The others mumbled their agreement, then waited as Lars approached the rickety old doors. He told the rest of his team to hold off and stand guard, while he and Kim took Alastar’s group in.
“Why exactly is the sword in here again?” Alastar asked.
“It’s in the tomb of the man it once belonged to,” Lars replied. “You’re about to meet your famed Saint Rodrick. Well, his rotting skeleton, anyway.”
“If we have to fight any skeletons in here, no one gets to make fun of me for pissing myself,” Stone stated, rubbing his bald head for good luck as he had often done before training exercises back at the castle.
“Deal,” Alastar agreed as he stepped into the tomb.
He wasn’t going to hold back on the magic this time, so let his eyes glow gold and the light flood out before him. The stench was repulsive, like rotten wood mixed with putrid fruits and vomit, all magnified a hundred-fold.
But they pushed on.
Voluntarily entering a tomb in the middle of an island known for its ghost stories and curses was enough to send a shiver up his spine, but he didn’t have time to be scared. He took Estair by the arm, kept Rhona at his side, and let Lars lead the way. They walked on a dirt floor that led down into a small room with shelves full of skeletons; he now knew where the stench came from.

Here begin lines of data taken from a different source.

import Summits.HubbardSuperconductivity.HubbardSuperconductivity.Theorems.NodalWardXYPerturbedXYOrderGinibreRay
import Summits.HubbardSuperconductivity.HubbardSuperconductivity.Theorems.NodalWardXYPerturbedXYOrderExp3BlockBounds
import Summits.HubbardSuperconductivity.HubbardSuperconductivity.Theorems.NodalWardXYPerturbedXYOrderExp3L2Rigidity
import Summits.HubbardSuperconductivity.HubbardSuperconductivity.Theorems.NodalWardXYPerturbedXYOrderExp3LocalRigidity
import Summits.HubbardSuperconductivity.HubbardSuperconductivity.Theorems.NodalWardXYPerturbedXYOrderExp3Kernel
import Summits.HubbardSuperconductivity.HubbardSuperconductivity.Theorems.NodalWardXYPerturbedXYOrderExp3Laplace
import Summits.HubbardSuperconductivity.HubbardSuperconductivity.Theorems.NodalWardXYPerturbedXYOrderExp3HelixBox

/-!
# Crux `PerturbedXYOrder` (stmt-HubbardSuperconductivity-10739): the decay exponent `4` is load-bearing —
# the crux with envelope `(1 + dist)⁻³` is FALSE (lead c5, line `schwarz-inheritance`; stub `stub_e3ExponentThreeFalse`)

The crux `Theses.NodalWardXY.PerturbedXYOrder` bounds the two-current kernel by `ε (1 + dist(x,x'))⁻⁴`.  The standing
disprover recorded (Cruxes/PerturbedXYOrder/Disproof.lean §2, variant `PerturbedXYOrderExp 3`) the PAPER verdict that the
same statement with exponent `3` fails for every `J₀, ε, a` ("90°-helix domination; not formalised: needs quantitative
Laplace concentration on `[0,2π]^{L³}`").  This file proves it, over the vocabulary of `Theorems/NodalWardXYDefs.lean`
(definitionally the crux's own `let`s, so the statement below is `¬ PerturbedXYOrderExp 3` up to unfolding).

Proof (all ingredients landed as registered stubs of the line, this seat):
* `stub_e3Kernel` — the explicit real, non-negative block kernel
  `κ(x,x') = εc Σ_{n<N} #{(y,y') ∈ Q_n² : x' + ιy = x + ιy'} / 2^{6n}`, `c = 1/512`, is admissible with exponent `3` for
  `2^N ≤ L`, and `W_κ(θ) = εc Σ_{n<N} S_n(θ)` exactly, `S_n(θ) = Σ_z (B_n j_θ)(z)²` the squared `2ⁿ`-block averages of
  the site current `j_θ(z) = Σ_i sin ∇_iθ(z)`;
* `stub_e3BlockBounds`, `stub_e3L2Rigidity`, `stub_e3LocalRigidity` — `S_{n+1} ≤ S_n ≤ 9L³`; if `S_2 ≥ (1−ρ)9L³` then
  `j_θ` is `ℓ²`-close to a smooth function and `≈ ±3`, hence locally a 90°-helix, hence `Σ_{x,y} cos(θ_x−θ_y) < (a/2)L⁶`;
  so on the magnetised set `W_κ ≤ 9εcL³(N(1−ρ) + 2ρ)`;
* `stub_e3HelixBox` — on the `δ`-box around the 90°-helix representative (`4 ∣ L`) every current is `≥ 1 − 2δ²` and every
  bond cosine `≥ −2δ`, so there `W_κ ≥ 9εcL³N(1−2δ²)²` and `JΣcos ≥ −6δJL³`;
* `stub_e3Laplace` — energy–entropy on the cube: the plateau is `≤ a/2 + (π/δ)^{L³} e^{R_A − R_N}`;
* choice of parameters: `J = max J₀ 0`, `ρ' = min ρ ½`, `δ = min ½ (√ρ'/4)`, `N ≥ 8` with
  `(9/2)εcρ'N ≥ log(π/δ) + 3J(1+2δ) + 1` and `N > log(2/a)`, `L = 2^N`: then `R_A − R_N ≤ L³(3J(1+2δ) − (9/2)εcρ'N)`, the error
  term is `≤ e^{−L³} ≤ e^{−N} < a/2`, and the plateau is `< a` — contradicting the `p = 3` claim for the admissible `κ`.
-/

noncomputable section

namespace Summit.HubbardSuperconductivity.HubbardSuperconductivity.Theorems.PerturbedXYOrder

open MeasureTheory Literature.Probability.LatticeModels Finset
open Summit.HubbardSuperconductivity.HubbardSuperconductivity.Theses.NodalWardXY

/-! ### Scalar bookkeeping for the choice of parameters -/

/-- The bracket `N(1−ρ) + 2ρ − N m² ≤ −Nρ/2` once `N ≥ 8`, `m² ≥ 1 − 4δ²` and `δ² ≤ ρ/16`. -/
theorem e3a_bracket_le {N ρ δ m : ℝ} (hN : 8 ≤ N) (hρ : 0 ≤ ρ) (hm : 1 - 4 * δ ^ 2 ≤ m ^ 2)
    (hδ : δ ^ 2 ≤ ρ / 16) : N * (1 - ρ) + 2 * ρ - N * m ^ 2 ≤ -(N * ρ) / 2 := by
  have h1 : N * (1 - 4 * δ ^ 2) ≤ N * m ^ 2 := mul_le_mul_of_nonneg_left hm (by linarith)
  have h2 : 4 * N * δ ^ 2 ≤ N * ρ / 4 := by nlinarith
  nlinarith

/-- `(2p)^n e^A / ((2d)^n e^B) = (p/d)^n e^{A−B}`. -/
theorem e3a_ratio_eq (p d : ℝ) (n : ℕ) (A B : ℝ) :
    (2 * p) ^ n * Real.exp A / ((2 * d) ^ n * Real.exp B) = (p / d) ^ n * Real.exp (A - B) := by
  rw [Real.exp_sub, mul_div_mul_comm, ← div_pow, mul_div_mul_left _ _ (two_ne_zero' ℝ)]

/-- `qⁿ e^A = e^{n log q + A} ≤ e^t` when `n log q + A ≤ t` (`q > 0`). -/
theorem e3a_pow_mul_exp_le {q : ℝ} (hq : 0 < q) (n : ℕ) {A t : ℝ} (h : (n : ℝ) * Real.log q + A ≤ t) :
    q ^ n * Real.exp A ≤ Real.exp t := by
  calc q ^ n * Real.exp A = Real.exp ((n : ℝ) * Real.log q + A) := by
        rw [Real.exp_add, Real.exp_nat_mul, Real.exp_log hq]
    _ ≤ Real.exp t := Real.exp_le_exp.2 h

/-- `e^{−N} < a/2` once `N > log(2/a)`. -/
theorem e3a_exp_neg_lt {N a : ℝ} (ha : 0 < a) (hN : Real.log (2 / a) < N) : Real.exp (-N) < a / 2 := by
  have h1 : Real.log (2 / a) = -Real.log (a / 2) := by
    rw [← Real.log_inv, inv_div]
  calc Real.exp (-N) < Real.exp (Real.log (a / 2)) := Real.exp_lt_exp.2 (by linarith)
    _ = a / 2 := Real.exp_log (by positivity)

/-- The exponent bookkeeping: `L³ log q + (R_A − R_N) ≤ −N`. -/
theorem e3a_exponent_le {L3 lq J δ κN A0 D Nr : ℝ} (hNr : Nr ≤ L3) (hL3 : 0 ≤ L3)
    (hA0 : A0 = lq + 3 * J * (1 + 2 * δ) + 1) (hκ : A0 ≤ κN) (hD : D ≤ L3 * (3 * J * (1 + 2 * δ) - κN)) :
    L3 * lq + D ≤ -Nr := by
  have h1 : L3 * lq + D ≤ L3 * (A0 - κN) - L3 := by rw [hA0]; nlinarith
  have h2 : L3 * (A0 - κN) ≤ 0 := mul_nonpos_of_nonneg_of_nonpos hL3 (by linarith)
  linarith

/-- `Σ_{n<N} f = f 0 + f 1 + Σ_{2 ≤ n < N} f` for `N ≥ 2`. -/
theorem e3a_sum_range_split (f : ℕ → ℝ) {N : ℕ} (hN : 2 ≤ N) :
    ∑ n ∈ Finset.range N, f n = (f 0 + f 1) + ∑ n ∈ Finset.Ico 2 N, f n := by
  rw [Finset.range_eq_Ico, ← Finset.sum_Ico_consecutive f (Nat.zero_le 2) hN]
  congr 1
  rw [Finset.sum_Ico_eq_sum_range]
  simp only [Finset.sum_range_succ, Finset.sum_range_zero, zero_add]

“It’s here?” he asked, gasping for breath and trying to bury his nose in his shirt.
Lars shook his head, holding his nose now too, and motioned to the back wall. Here he pulled aside a dirty cloth that looked exactly like the rest of the walls, revealing a bit of a tunnel just past one of the shelves of skeletons, narrow enough only for those in good shape. Luckily, all of them were.
Alastar followed the older man, pressing his back to the wall and moving along the corridor sideways until he found himself in a narrow room just large enough for the four of them.
He turned back and told Rhona to let the others know they could head back up or stay with the skeletons. They chose to head back.
“We know why the sword’s here,” Alastar said. “But you still haven’t told us why you know the sword is here.”
Lars smiled, motioning to the only thing in the room, a long, narrow, box. A poor man’s grave.
He kneeled down, letting the question linger, and removed the lid. Here was another skeleton, but when he pulled on the board at the back panel of the box, it opened to reveal a space from which he drew a sword covered in a cloth.
When he removed the cloth and held it up, sideways so that Alastar could get a good look, there was no doubt from the images he had seen at the castle of the Order of Rodrick that this was either the sword of light or a very good replica. The blade was long, the hilt gilded and encrusted with jewels.
“I know, for the simple reason that the man charged with its keeping passed the secret on to me.” Lars held out the sword for Alastar to take. “He was Crete’s father, one of several charged with preventing the sword from falling into the hands of the paladins. We told you a story before about the real reason the paladins and Rodrick came here. We believe it to be true. However, I believe that is only half the equation. I believe that the paladins’ search for the sword is indeed real, and that the High Paladin must not have it.”
“Then why are you giving it to me?” Alastar asked, hands already on the hilt and flat of the blade in acceptance.
“Because I know that if we stay here in Sair Talem, we will die. I want to return to my land, to Kaldfell, and I trust that you are different, that you will make the right choice when the time comes.”
Alastar nodded. “I will.” He accepted the sword as Lars released it.
It was heavier than he had expected, and the hilt felt odd in his hand. But there was something else about it that bothered him. It didn’t feel powerful in any way; certainly not magical.
“How does it work?” Alastar asked.
Lars frowned. “I figured one of your kind would know.”
Alastar ran his hand across the gems, considering them. “We can imbue our magic—or blessings, depending on what you believe—into these stones. But that’s the same with every sword.”